Prove Q[sqrt 2, sqrt 3] is a field.

[gotmilk04]

Homework Statement

Prove Q[sqrt 2, sqrt 3] is a field.

Homework Equations

Q[sqrt 2, sqrt 3]= {r + s\sqrt{2} + t\sqrt{3} + u\sqrt{6}| r,s,t,u\in Q}

The Attempt at a Solution

I know I have to show each element has an inverse, but I don't know how on these elements.

 

[cmbeelby]

To find the inverse of something in Q[\sqrt{2}, \sqrt{3}] it might be helpfull to first notice the inverse of something in Q[\sqrt{2}].

(a + b\sqrt{2})^-1 = (a - b\sqrt{2})/(a^2 - 2*b^2)

In general (a + b*sqrt n)^-1 = (a - b*sqrt n)/(a^2 - n*b^2)

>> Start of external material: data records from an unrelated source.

import Summits.KontsevichZagierPeriods.KontsevichZagierPeriods.Theorems.SoloBlindHomogeneous
import HarnessLib

/-!
# Graded multiplicativity of the homogeneous sectors: `H_i(μ) · H_j(μ) ⊆ H_{i+j}(μ)`

Solo programme `solo-KontsevichZagierPeriods-blind`, session 5.

The `K₀`-linear sectors of `SoloBlindHomogeneous` are preimages under `mkQ` of `K₀`-spans in the
commutative `K₀`-algebra `Q`; products of sectors are controlled by products of spans
(`modSector_mul_le`).  For the homogeneous sectors the monomial generators multiply into monomial
generators (`homGen_mul_homGen`), so `H_i(μ) · H_j(μ) ⊆ H_{i+j}(μ)` (`mul_mem_homSector`) and the
Fubini PRODUCT of two integral representations lying in `H_i(μ)`, `H_j(μ)` lies in `H_{i+j}(μ)`
(`prod_mem_homSector`).  Consequently the decided regions `H_k(μ)` of the Kontsevich–Zagier
conjecture are closed under the product rule of the calculus, degree by degree: e.g. KZ holds for
`Z × Z`, `Z × (L(1;μ) × L(1;μ))`, `S × (A(1;1) × L(1;μ))`, … against all of `H₄(μ)`
(`kz_prod_homSector`).

Honest scope: this is bookkeeping over Gelfond–Schneider (`kz_homSector`); the sum
`⊕_k H_k(μ) = K₀[x_π, ℓ(μ)]` is NOT shown eval-injective (that would be the algebraic independence
of `π` and `log μ`, open).
-/

noncomputable section

namespace Summit.KontsevichZagierPeriods.KontsevichZagierPeriods.Theorems

open Set MeasureTheory
open Literature.NumberTheory.Transcendental
open Literature.NumberTheory.Transcendental.KZ

namespace SoloBlind

variable {ι κ ν : Type}

/-- **Products of sectors.** If every product of generators `gᵢ · hⱼ` lies in the span of the
family `f`, then `modSector g · modSector h ⊆ modSector f`. -/
theorem modSector_mul_le {g : ι → Q} {h : κ → Q} {f : ν → Q}
    (hgh : ∀ i j, g i * h j ∈ Submodule.span K₀ (Set.range f)) {y z : FormalRep}
    (hy : y ∈ modSector g) (hz : z ∈ modSector h) : y * z ∈ modSector f := by
  rw [mem_modSector] at hy hz ⊢
  rw [mkQ_mul]
  have hle : Submodule.span K₀ (Set.range g) * Submodule.span K₀ (Set.range h) ≤
      Submodule.span K₀ (Set.range f) := by
    rw [Submodule.span_mul_span, Submodule.span_le]
    rintro _ ⟨_, ⟨i, rfl⟩, _, ⟨j, rfl⟩, rfl⟩
    exact hgh i j
  exact hle (Submodule.mul_mem_mul hy hz)

/-- Monomials multiply: `(x_π^a ℓ^{i-a}) (x_π^b ℓ^{j-b}) = x_π^{a+b} ℓ^{i+j-(a+b)}`. -/
theorem homGen_mul_homGen (μ : ℝ) (i j : ℕ) (a : Fin (i + 1)) (b : Fin (j + 1)) :
    homGen μ i a * homGen μ j b =
      homGen μ (i + j) ⟨(a : ℕ) + (b : ℕ), by omega⟩ := by
  have ha : (a : ℕ) ≤ i := Nat.lt_succ_iff.mp a.2
  have hb : (b : ℕ) ≤ j := Nat.lt_succ_iff.mp b.2
  simp only [homGen]
  rw [show i + j - ((a : ℕ) + (b : ℕ)) = (i - (a : ℕ)) + (j - (b : ℕ)) by omega, pow_add, pow_add]
  ring

/-- **`H_i(μ) · H_j(μ) ⊆ H_{i+j}(μ)`.** -/
theorem mul_mem_homSector (μ : ℝ) {i j : ℕ} {y z : FormalRep} (hy : y ∈ homSector μ i)
    (hz : z ∈ homSector μ j) : y * z ∈ homSector μ (i + j) :=
  modSector_mul_le (fun a b => by
    rw [homGen_mul_homGen]
    exact Submodule.subset_span (mem_range_self _)) hy hz

/-- **Fubini products stay in the graded sectors**: `r ∈ H_i(μ)`, `r' ∈ H_j(μ)` ⇒
`r × r' ∈ H_{i+j}(μ)`. -/
theorem prod_mem_homSector (μ : ℝ) {i j n m : ℕ} {r : IntegralRep n} {r' : IntegralRep m}
    (hr : of r ∈ homSector μ i) (hr' : of r' ∈ homSector μ j) :
    of (r.prod r') ∈ homSector μ (i + j) := by
  rw [← of_mul_of]
  exact mul_mem_homSector μ hr hr'

/-- **KZ for products, degree by degree.** If `r₁ ∈ H_i(μ)`, `r₂ ∈ H_j(μ)` and `r'` is any
representation in `H_{i+j}(μ)` with the same period as `r₁ × r₂`, then `r₁ × r₂ ∼ r'`
(`μ > 1` real algebraic; Gelfond–Schneider via `kz_homSector`). -/
theorem kz_prod_homSector {μ : ℝ} (hμ : IsAlgebraic ℚ μ) (h1 : 1 < μ) {i j n₁ n₂ m : ℕ}
    {r₁ : IntegralRep n₁} {r₂ : IntegralRep n₂} (hr₁ : of r₁ ∈ homSector μ i)
    (hr₂ : of r₂ ∈ homSector μ j) (r' : IntegralRep m) (hr' : of r' ∈ homSector μ (i + j))
    (hv : r₁.value * r₂.value = r'.value) : Equivalent (r₁.prod r₂) r' :=
  kz_homSector hμ h1 _ r' (prod_mem_homSector μ hr₁ hr₂) hr'
    (by rw [IntegralRep.value_prod, hv])

/-! ## Instances in degree `4` -/

/-- `Z × Z ∈ H₄(μ)` (period `ζ(2)² = π⁴/36`). -/
theorem of_zetaTwoRep_prod_self_mem_homSector (μ : ℝ) :
    of (zetaTwoRep.prod zetaTwoRep) ∈ homSector μ 4 :=
  prod_mem_homSector (i := 2) (j := 2) μ (of_zetaTwoRep_mem_homSector μ)
    (of_zetaTwoRep_mem_homSector μ)

/-- `S × (L(1;μ) × L(1;μ)) ∈ H₄(μ)` (period `ζ(2) log² μ`). -/
theorem of_unitSquare_prod_logSq_mem_homSector {μ : ℝ} (hμ : IsAlgebraic ℚ μ) :
    of (unitSquareRep.prod
      ((logCell 1 μ isAlgebraic_one hμ).prod (logCell 1 μ isAlgebraic_one hμ))) ∈
      homSector μ 4 :=
  prod_mem_homSector (i := 2) (j := 2) μ (of_unitSquareRep_mem_homSector μ)
    (of_logCell_prod_mem_homSector hμ)

/-- `Z × (A(1;1) × L(1;μ)) ∈ H₄(μ)` (period `ζ(2) · (π/4) · log μ`). -/
theorem of_zetaTwo_prod_atanLog_mem_homSector {μ : ℝ} (hμ : IsAlgebraic ℚ μ) :
    of (zetaTwoRep.prod
      ((atanCell 1 1 isAlgebraic_one isAlgebraic_one).prod (logCell 1 μ isAlgebraic_one hμ))) ∈
      homSector μ 4 :=
  prod_mem_homSector (i := 2) (j := 2) μ (of_zetaTwoRep_mem_homSector μ)
    (of_atanCell_prod_logCell_mem_homSector hμ)

/-- **A degree-4 decided pair**: `S × (L(1;μ) × L(1;μ))` is KZ-equivalent to every
representation in `H₄(μ)` with period `ζ(2) · log² μ` — e.g. to `Z × (L(1;μ²)/2 × L(1;μ))`-type
rewritings — for every real algebraic `μ > 1`. -/
theorem kz_unitSquare_prod_logSq {μ : ℝ} (hμ : IsAlgebraic ℚ μ) (h1 : 1 < μ) {m : ℕ}
    (r' : IntegralRep m) (hr' : of r' ∈ homSector μ 4)
    (hv : r'.value = Real.pi ^ 2 / 6 * Real.log μ ^ 2) :
    Equivalent (unitSquareRep.prod
      ((logCell 1 μ isAlgebraic_one hμ).prod (logCell 1 μ isAlgebraic_one hμ))) r' :=
  kz_homSector hμ h1 _ r' (of_unitSquare_prod_logSq_mem_homSector hμ) hr' (by
    rw [IntegralRep.value_prod, IntegralRep.value_prod, unitSquareRep_value,
      value_logCell h1.le, one_mul, hv, sq (Real.log μ)])

end SoloBlind

end Summit.KontsevichZagierPeriods.KontsevichZagierPeriods.Theorems

end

Next notice that an element of Q[\sqrt{2},\sqrt{3}] is also of the form a + b\sqrt{3} where a and b are elements of Q[\sqrt{2}] (i.e. they are each a + b*\sqrt{2}) so an element of Q[\sqrt{2}, \sqrt{3}] is like ((a + b\sqrt{2}) + (c + d\sqrt{2})\sqrt{3}) = a + b\sqrt{2} + c\sqrt{3} + d\sqrt{6}.

So the inverse of such an element is still (a - b\sqrt{3})/(a^2 - 3*b^2) where the a and b in this case are elements of Q[\sqrt{2}] (and so of the form a + b\sqrt{2}).